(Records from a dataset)
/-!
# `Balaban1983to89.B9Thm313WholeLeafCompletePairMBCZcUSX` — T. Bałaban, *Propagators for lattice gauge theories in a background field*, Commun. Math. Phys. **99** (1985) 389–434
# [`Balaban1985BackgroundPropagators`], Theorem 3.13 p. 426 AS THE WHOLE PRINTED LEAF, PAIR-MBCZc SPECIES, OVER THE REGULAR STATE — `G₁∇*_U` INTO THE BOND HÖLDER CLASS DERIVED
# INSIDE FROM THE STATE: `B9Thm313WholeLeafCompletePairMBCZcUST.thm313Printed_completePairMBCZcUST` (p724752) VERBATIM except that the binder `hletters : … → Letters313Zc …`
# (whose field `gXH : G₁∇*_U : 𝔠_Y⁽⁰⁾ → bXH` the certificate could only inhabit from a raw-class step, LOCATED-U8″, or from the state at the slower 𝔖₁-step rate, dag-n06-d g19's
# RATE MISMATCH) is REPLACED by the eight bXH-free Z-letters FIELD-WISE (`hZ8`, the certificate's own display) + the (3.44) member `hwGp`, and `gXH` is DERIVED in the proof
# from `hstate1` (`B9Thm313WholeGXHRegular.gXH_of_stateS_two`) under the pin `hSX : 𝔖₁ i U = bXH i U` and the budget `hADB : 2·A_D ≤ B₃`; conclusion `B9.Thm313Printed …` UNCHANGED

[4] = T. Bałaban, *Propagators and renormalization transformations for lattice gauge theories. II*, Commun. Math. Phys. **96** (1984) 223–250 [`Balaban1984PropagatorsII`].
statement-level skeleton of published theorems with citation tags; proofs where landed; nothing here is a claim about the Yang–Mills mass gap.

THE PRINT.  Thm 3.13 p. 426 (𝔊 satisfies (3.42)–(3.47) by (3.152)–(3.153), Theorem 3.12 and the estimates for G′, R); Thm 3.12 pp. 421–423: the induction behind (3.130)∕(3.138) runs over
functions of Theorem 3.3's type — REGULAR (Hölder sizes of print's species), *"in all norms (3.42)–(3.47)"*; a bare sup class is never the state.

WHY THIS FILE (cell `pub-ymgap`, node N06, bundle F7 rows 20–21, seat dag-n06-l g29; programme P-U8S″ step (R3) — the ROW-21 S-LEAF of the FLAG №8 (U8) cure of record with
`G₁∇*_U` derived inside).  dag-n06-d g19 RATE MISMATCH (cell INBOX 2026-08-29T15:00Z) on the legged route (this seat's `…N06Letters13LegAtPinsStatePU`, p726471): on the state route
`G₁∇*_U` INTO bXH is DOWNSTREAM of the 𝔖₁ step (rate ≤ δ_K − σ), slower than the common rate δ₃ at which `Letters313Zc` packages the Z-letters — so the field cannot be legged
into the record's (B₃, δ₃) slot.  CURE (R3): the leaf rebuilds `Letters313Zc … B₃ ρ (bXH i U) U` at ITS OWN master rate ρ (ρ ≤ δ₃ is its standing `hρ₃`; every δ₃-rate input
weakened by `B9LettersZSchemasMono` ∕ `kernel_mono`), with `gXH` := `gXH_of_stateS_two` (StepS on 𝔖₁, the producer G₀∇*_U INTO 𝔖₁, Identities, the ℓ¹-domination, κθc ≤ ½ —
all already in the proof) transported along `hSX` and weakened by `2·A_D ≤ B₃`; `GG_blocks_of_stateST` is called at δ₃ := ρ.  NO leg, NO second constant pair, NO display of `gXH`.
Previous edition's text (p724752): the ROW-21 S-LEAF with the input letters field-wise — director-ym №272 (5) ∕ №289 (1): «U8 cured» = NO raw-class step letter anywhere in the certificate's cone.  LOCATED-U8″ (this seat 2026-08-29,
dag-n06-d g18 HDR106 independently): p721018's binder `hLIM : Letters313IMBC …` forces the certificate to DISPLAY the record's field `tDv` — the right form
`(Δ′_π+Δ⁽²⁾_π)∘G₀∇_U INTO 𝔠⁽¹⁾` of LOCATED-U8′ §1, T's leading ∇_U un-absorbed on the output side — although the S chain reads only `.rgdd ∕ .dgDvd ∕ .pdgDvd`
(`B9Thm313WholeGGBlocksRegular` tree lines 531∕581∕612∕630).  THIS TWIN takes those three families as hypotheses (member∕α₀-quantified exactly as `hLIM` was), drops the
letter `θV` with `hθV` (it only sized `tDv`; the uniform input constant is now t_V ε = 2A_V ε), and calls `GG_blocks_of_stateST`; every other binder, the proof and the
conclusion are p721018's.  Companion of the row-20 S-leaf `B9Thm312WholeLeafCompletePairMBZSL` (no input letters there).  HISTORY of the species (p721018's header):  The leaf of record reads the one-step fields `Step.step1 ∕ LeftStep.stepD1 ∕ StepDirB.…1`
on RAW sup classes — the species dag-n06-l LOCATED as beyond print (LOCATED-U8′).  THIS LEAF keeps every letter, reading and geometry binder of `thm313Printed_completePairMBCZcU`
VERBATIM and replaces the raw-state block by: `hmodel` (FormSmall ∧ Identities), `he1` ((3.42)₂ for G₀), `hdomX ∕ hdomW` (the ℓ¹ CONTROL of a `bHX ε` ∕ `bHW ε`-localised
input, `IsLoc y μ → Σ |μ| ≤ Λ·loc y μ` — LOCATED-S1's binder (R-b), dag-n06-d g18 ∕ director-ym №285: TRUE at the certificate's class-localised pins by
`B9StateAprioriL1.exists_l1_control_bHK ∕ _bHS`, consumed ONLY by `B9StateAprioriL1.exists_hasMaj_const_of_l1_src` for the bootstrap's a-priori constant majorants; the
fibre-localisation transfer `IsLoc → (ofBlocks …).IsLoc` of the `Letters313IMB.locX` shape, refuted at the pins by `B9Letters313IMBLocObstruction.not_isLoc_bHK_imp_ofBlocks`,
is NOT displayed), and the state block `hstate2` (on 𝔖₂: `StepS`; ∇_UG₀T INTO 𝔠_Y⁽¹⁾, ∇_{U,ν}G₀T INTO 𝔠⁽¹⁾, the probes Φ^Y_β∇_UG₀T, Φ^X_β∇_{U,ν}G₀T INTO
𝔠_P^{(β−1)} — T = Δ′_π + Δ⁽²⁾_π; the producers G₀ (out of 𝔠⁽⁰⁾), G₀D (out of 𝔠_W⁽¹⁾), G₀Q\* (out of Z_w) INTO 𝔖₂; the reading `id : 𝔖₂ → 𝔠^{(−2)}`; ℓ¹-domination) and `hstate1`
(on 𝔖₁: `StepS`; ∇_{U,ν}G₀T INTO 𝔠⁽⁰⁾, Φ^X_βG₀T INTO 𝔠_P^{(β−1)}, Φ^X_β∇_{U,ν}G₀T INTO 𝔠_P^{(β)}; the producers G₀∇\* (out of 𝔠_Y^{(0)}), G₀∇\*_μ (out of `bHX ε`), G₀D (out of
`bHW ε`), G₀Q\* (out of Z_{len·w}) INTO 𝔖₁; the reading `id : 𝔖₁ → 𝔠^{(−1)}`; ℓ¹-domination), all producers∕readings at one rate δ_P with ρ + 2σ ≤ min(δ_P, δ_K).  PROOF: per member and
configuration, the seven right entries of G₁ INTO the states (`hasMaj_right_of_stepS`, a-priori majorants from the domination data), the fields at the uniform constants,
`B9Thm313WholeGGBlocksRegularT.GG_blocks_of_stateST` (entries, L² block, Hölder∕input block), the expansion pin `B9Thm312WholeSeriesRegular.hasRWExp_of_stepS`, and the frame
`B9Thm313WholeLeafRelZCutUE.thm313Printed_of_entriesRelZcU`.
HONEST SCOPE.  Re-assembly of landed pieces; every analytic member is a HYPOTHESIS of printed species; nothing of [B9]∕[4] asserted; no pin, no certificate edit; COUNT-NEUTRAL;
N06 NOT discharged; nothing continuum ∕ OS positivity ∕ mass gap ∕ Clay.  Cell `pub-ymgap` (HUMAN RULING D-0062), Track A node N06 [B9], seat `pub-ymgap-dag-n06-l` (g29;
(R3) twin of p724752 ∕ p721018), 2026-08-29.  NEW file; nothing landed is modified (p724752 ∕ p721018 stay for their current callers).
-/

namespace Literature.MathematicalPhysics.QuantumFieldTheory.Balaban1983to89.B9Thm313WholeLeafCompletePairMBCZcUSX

▶ _YOUR GOAL_
In the data above, find the line that contains "Previous edition's text" and the line that contains "conclusion are p721018's.". Repeat exactly those lines and every line between them, and only those.

▶ _EXERCISE ANSWER_
Previous edition's text (p724752): the ROW-21 S-LEAF with the input letters field-wise — director-ym №272 (5) ∕ №289 (1): «U8 cured» = NO raw-class step letter anywhere in the certificate's cone.  LOCATED-U8″ (this seat 2026-08-29,
dag-n06-d g18 HDR106 independently): p721018's binder `hLIM : Letters313IMBC …` forces the certificate to DISPLAY the record's field `tDv` — the right form
`(Δ′_π+Δ⁽²⁾_π)∘G₀∇_U INTO 𝔠⁽¹⁾` of LOCATED-U8′ §1, T's leading ∇_U un-absorbed on the output side — although the S chain reads only `.rgdd ∕ .dgDvd ∕ .pdgDvd`
(`B9Thm313WholeGGBlocksRegular` tree lines 531∕581∕612∕630).  THIS TWIN takes those three families as hypotheses (member∕α₀-quantified exactly as `hLIM` was), drops the
letter `θV` with `hθV` (it only sized `tDv`; the uniform input constant is now t_V ε = 2A_V ε), and calls `GG_blocks_of_stateST`; every other binder, the proof and the
conclusion are p721018's.  Companion of the row-20 S-leaf `B9Thm312WholeLeafCompletePairMBZSL` (no input letters there).  HISTORY of the species (p721018's header):  The leaf of record reads the one-step fields `Step.step1 ∕ LeftStep.stepD1 ∕ StepDirB.…1`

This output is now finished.